**Task goal**
Once the line with "have hIo := integrable_oseenKernel_duhamel_bounded" is found in the entries below, print it and each following line exactly, stopping after the line with "fun h => h hy"; print nothing else.
==== Input material
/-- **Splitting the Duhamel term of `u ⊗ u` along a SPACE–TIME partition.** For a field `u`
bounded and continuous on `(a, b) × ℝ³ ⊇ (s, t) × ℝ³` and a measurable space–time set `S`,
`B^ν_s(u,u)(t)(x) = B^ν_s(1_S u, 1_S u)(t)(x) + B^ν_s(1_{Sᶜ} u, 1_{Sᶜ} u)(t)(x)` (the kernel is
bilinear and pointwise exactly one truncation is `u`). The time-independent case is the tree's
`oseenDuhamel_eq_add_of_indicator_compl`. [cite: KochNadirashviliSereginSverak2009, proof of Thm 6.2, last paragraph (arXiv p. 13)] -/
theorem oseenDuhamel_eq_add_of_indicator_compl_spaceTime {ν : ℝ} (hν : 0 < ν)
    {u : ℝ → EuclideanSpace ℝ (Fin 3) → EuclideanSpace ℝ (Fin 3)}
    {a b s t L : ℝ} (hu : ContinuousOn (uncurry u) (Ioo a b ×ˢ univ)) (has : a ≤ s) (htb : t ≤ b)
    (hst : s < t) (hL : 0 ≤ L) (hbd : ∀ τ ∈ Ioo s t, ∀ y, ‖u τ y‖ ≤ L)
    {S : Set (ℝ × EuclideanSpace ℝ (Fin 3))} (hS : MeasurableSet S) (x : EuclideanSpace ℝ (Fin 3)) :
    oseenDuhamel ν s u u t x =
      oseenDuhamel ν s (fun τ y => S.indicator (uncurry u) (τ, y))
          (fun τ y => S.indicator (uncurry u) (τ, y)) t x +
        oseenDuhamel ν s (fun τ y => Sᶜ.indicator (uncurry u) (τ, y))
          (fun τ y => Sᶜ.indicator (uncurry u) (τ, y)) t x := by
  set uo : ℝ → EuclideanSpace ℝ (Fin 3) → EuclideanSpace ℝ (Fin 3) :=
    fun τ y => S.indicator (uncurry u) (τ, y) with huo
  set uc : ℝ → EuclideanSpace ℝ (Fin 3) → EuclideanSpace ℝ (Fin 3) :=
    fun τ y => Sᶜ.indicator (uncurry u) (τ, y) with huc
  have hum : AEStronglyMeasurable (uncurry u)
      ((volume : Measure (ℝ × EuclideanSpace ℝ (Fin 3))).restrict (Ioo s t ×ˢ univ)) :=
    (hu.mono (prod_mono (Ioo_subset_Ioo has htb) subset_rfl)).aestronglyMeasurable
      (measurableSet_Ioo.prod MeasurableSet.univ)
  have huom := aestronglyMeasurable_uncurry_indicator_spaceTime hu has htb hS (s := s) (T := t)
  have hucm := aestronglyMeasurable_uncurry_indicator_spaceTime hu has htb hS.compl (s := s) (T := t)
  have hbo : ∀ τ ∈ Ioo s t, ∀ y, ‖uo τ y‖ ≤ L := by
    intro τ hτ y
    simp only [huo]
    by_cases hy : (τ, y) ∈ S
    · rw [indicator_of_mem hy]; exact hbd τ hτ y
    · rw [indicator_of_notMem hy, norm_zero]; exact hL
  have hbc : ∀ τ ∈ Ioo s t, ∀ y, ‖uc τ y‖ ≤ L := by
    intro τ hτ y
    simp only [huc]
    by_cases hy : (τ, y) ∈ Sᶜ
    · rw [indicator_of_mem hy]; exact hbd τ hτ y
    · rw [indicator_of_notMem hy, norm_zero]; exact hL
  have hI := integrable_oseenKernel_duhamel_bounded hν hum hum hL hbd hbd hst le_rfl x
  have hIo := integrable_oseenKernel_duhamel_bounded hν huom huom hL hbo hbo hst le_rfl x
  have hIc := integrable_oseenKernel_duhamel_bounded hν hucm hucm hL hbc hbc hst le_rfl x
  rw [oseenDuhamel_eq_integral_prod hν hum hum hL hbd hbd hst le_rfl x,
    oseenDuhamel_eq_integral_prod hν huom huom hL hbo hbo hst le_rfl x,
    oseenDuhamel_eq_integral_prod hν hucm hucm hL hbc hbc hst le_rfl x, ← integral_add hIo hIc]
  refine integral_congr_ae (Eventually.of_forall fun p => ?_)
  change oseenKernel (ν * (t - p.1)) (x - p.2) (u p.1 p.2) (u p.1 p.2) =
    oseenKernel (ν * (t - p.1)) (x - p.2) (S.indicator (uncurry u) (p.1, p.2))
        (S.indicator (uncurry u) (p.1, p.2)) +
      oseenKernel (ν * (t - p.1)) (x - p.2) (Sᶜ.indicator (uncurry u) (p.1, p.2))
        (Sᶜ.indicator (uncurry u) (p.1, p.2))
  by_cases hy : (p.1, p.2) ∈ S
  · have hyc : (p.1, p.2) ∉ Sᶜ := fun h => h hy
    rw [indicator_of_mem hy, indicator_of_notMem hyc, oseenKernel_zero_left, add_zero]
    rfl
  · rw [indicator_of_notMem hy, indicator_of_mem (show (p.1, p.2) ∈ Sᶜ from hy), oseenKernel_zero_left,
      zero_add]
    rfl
========
==== Input material
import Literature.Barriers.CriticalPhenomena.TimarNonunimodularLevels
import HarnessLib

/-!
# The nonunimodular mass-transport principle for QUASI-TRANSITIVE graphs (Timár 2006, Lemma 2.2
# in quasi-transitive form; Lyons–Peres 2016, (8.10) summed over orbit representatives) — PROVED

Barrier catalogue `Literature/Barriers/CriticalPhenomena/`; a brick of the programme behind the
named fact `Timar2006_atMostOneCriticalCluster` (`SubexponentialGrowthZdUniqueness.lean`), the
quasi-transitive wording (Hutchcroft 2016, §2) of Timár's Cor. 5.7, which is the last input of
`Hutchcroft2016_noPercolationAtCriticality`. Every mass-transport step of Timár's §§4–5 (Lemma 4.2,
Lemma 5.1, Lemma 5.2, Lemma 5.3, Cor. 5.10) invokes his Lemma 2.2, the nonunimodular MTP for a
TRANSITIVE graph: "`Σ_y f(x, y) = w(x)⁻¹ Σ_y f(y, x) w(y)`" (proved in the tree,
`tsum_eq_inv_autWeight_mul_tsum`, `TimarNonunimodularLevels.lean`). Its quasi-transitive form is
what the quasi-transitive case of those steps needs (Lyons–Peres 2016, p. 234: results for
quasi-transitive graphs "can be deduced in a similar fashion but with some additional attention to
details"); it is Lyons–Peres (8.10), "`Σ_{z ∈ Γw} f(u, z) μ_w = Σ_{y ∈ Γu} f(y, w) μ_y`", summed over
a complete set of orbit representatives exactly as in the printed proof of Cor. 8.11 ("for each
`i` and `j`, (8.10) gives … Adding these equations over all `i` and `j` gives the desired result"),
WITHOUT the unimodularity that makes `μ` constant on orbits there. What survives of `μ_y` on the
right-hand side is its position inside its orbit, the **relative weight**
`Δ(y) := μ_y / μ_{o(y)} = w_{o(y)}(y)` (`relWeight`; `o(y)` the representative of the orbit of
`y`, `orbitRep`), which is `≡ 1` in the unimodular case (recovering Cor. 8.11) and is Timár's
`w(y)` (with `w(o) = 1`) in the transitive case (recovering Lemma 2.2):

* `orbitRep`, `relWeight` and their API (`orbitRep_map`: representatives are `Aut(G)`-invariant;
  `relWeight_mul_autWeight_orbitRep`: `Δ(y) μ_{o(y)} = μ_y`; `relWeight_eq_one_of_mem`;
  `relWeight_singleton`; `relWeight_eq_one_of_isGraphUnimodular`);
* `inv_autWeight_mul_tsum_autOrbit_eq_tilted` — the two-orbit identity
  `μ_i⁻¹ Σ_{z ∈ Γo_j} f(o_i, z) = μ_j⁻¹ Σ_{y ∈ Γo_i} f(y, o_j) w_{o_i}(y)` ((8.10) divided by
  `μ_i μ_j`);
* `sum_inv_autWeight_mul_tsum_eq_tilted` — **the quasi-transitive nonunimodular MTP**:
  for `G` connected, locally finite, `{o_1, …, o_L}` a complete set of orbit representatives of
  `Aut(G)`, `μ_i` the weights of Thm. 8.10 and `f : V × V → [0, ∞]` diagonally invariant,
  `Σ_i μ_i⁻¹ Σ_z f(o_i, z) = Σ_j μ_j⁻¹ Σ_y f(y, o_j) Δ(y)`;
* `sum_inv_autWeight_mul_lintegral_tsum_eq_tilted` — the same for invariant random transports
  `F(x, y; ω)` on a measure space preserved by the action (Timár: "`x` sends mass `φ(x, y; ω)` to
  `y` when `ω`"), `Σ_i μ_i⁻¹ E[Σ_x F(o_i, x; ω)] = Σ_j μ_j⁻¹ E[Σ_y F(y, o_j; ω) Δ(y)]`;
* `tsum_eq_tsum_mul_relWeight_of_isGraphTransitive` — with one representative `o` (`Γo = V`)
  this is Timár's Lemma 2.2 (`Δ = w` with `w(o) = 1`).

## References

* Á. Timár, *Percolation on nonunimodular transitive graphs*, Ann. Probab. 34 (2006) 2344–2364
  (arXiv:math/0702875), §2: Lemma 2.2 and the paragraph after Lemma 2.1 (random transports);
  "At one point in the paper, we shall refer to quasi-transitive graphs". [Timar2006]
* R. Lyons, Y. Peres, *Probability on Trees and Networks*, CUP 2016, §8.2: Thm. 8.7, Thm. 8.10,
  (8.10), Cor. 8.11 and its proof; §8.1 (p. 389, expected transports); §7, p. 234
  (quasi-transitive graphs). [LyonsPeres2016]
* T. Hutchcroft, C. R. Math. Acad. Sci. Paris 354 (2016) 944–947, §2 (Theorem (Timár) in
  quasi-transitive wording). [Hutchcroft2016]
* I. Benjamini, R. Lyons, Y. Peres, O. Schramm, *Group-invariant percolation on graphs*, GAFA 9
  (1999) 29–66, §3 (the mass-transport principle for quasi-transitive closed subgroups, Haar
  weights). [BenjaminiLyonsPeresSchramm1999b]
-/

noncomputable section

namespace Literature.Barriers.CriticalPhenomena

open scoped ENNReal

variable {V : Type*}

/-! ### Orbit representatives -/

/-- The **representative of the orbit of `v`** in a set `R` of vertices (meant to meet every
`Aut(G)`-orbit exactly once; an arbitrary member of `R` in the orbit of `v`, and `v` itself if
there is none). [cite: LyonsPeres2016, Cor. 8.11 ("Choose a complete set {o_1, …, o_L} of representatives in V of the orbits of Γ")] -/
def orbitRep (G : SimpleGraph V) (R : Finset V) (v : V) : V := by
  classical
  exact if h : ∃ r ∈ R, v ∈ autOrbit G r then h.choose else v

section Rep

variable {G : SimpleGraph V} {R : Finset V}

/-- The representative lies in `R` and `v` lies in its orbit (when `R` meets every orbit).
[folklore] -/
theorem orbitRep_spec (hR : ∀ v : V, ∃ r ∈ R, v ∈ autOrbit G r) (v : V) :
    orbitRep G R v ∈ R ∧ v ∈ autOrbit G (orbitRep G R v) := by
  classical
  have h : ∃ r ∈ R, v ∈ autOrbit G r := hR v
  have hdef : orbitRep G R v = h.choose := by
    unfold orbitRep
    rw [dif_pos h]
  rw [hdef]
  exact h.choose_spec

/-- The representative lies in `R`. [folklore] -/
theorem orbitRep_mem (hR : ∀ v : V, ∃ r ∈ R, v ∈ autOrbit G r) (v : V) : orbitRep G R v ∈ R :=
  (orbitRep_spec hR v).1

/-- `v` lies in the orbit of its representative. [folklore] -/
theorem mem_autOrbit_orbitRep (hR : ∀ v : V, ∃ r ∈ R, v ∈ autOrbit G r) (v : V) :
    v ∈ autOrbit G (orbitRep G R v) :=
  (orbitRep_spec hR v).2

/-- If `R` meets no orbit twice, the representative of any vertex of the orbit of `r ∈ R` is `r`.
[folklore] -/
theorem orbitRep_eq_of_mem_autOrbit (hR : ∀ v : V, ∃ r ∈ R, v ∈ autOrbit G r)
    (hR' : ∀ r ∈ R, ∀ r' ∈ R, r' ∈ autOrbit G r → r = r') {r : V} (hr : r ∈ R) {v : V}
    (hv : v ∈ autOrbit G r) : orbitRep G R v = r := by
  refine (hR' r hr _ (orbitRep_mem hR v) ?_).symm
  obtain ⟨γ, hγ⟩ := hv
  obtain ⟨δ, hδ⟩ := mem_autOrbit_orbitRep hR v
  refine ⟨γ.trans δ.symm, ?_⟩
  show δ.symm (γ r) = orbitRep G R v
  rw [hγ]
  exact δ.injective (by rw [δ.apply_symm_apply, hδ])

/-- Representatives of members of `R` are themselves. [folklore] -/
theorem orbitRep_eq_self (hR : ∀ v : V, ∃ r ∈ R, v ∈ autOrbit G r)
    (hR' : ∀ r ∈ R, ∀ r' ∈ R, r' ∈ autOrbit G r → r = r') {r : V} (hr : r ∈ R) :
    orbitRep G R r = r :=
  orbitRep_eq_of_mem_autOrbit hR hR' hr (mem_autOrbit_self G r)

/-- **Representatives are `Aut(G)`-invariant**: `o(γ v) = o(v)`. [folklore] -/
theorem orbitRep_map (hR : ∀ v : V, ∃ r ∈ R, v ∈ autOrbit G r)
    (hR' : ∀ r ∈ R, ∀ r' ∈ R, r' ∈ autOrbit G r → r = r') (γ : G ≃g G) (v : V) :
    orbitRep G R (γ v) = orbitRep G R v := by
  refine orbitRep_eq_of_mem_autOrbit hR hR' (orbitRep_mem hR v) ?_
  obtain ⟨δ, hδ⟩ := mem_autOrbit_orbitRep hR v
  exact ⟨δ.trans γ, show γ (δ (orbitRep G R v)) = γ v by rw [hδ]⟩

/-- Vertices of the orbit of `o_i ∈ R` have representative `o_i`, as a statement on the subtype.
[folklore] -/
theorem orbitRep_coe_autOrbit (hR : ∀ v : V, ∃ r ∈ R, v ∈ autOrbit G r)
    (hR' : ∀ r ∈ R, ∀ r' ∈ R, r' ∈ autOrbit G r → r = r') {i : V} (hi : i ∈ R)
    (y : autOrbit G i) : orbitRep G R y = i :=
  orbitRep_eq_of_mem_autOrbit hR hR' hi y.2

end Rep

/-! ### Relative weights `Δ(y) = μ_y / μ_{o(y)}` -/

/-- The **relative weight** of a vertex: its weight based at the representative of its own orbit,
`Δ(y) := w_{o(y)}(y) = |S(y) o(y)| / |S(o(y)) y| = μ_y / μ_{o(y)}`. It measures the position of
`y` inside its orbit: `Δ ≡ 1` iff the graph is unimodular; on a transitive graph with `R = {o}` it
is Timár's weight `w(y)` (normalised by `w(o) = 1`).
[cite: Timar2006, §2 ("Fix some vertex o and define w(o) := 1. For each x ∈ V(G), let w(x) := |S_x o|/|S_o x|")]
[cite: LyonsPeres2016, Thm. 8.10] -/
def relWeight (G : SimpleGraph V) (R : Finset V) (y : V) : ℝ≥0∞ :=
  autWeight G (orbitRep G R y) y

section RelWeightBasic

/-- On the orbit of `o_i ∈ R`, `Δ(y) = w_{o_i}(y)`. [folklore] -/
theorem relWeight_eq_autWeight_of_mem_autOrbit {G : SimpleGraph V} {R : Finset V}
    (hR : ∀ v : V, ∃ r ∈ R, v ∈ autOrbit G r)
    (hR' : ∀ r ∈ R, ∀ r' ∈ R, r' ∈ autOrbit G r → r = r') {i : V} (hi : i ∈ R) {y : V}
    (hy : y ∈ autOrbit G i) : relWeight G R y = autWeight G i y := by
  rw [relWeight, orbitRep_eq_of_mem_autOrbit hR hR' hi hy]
========
**Response area**
  have hIo := integrable_oseenKernel_duhamel_bounded hν huom huom hL hbo hbo hst le_rfl x
  have hIc := integrable_oseenKernel_duhamel_bounded hν hucm hucm hL hbc hbc hst le_rfl x
  rw [oseenDuhamel_eq_integral_prod hν hum hum hL hbd hbd hst le_rfl x,
    oseenDuhamel_eq_integral_prod hν huom huom hL hbo hbo hst le_rfl x,
    oseenDuhamel_eq_integral_prod hν hucm hucm hL hbc hbc hst le_rfl x, ← integral_add hIo hIc]
  refine integral_congr_ae (Eventually.of_forall fun p => ?_)
  change oseenKernel (ν * (t - p.1)) (x - p.2) (u p.1 p.2) (u p.1 p.2) =
    oseenKernel (ν * (t - p.1)) (x - p.2) (S.indicator (uncurry u) (p.1, p.2))
        (S.indicator (uncurry u) (p.1, p.2)) +
      oseenKernel (ν * (t - p.1)) (x - p.2) (Sᶜ.indicator (uncurry u) (p.1, p.2))
        (Sᶜ.indicator (uncurry u) (p.1, p.2))
  by_cases hy : (p.1, p.2) ∈ S
  · have hyc : (p.1, p.2) ∉ Sᶜ := fun h => h hy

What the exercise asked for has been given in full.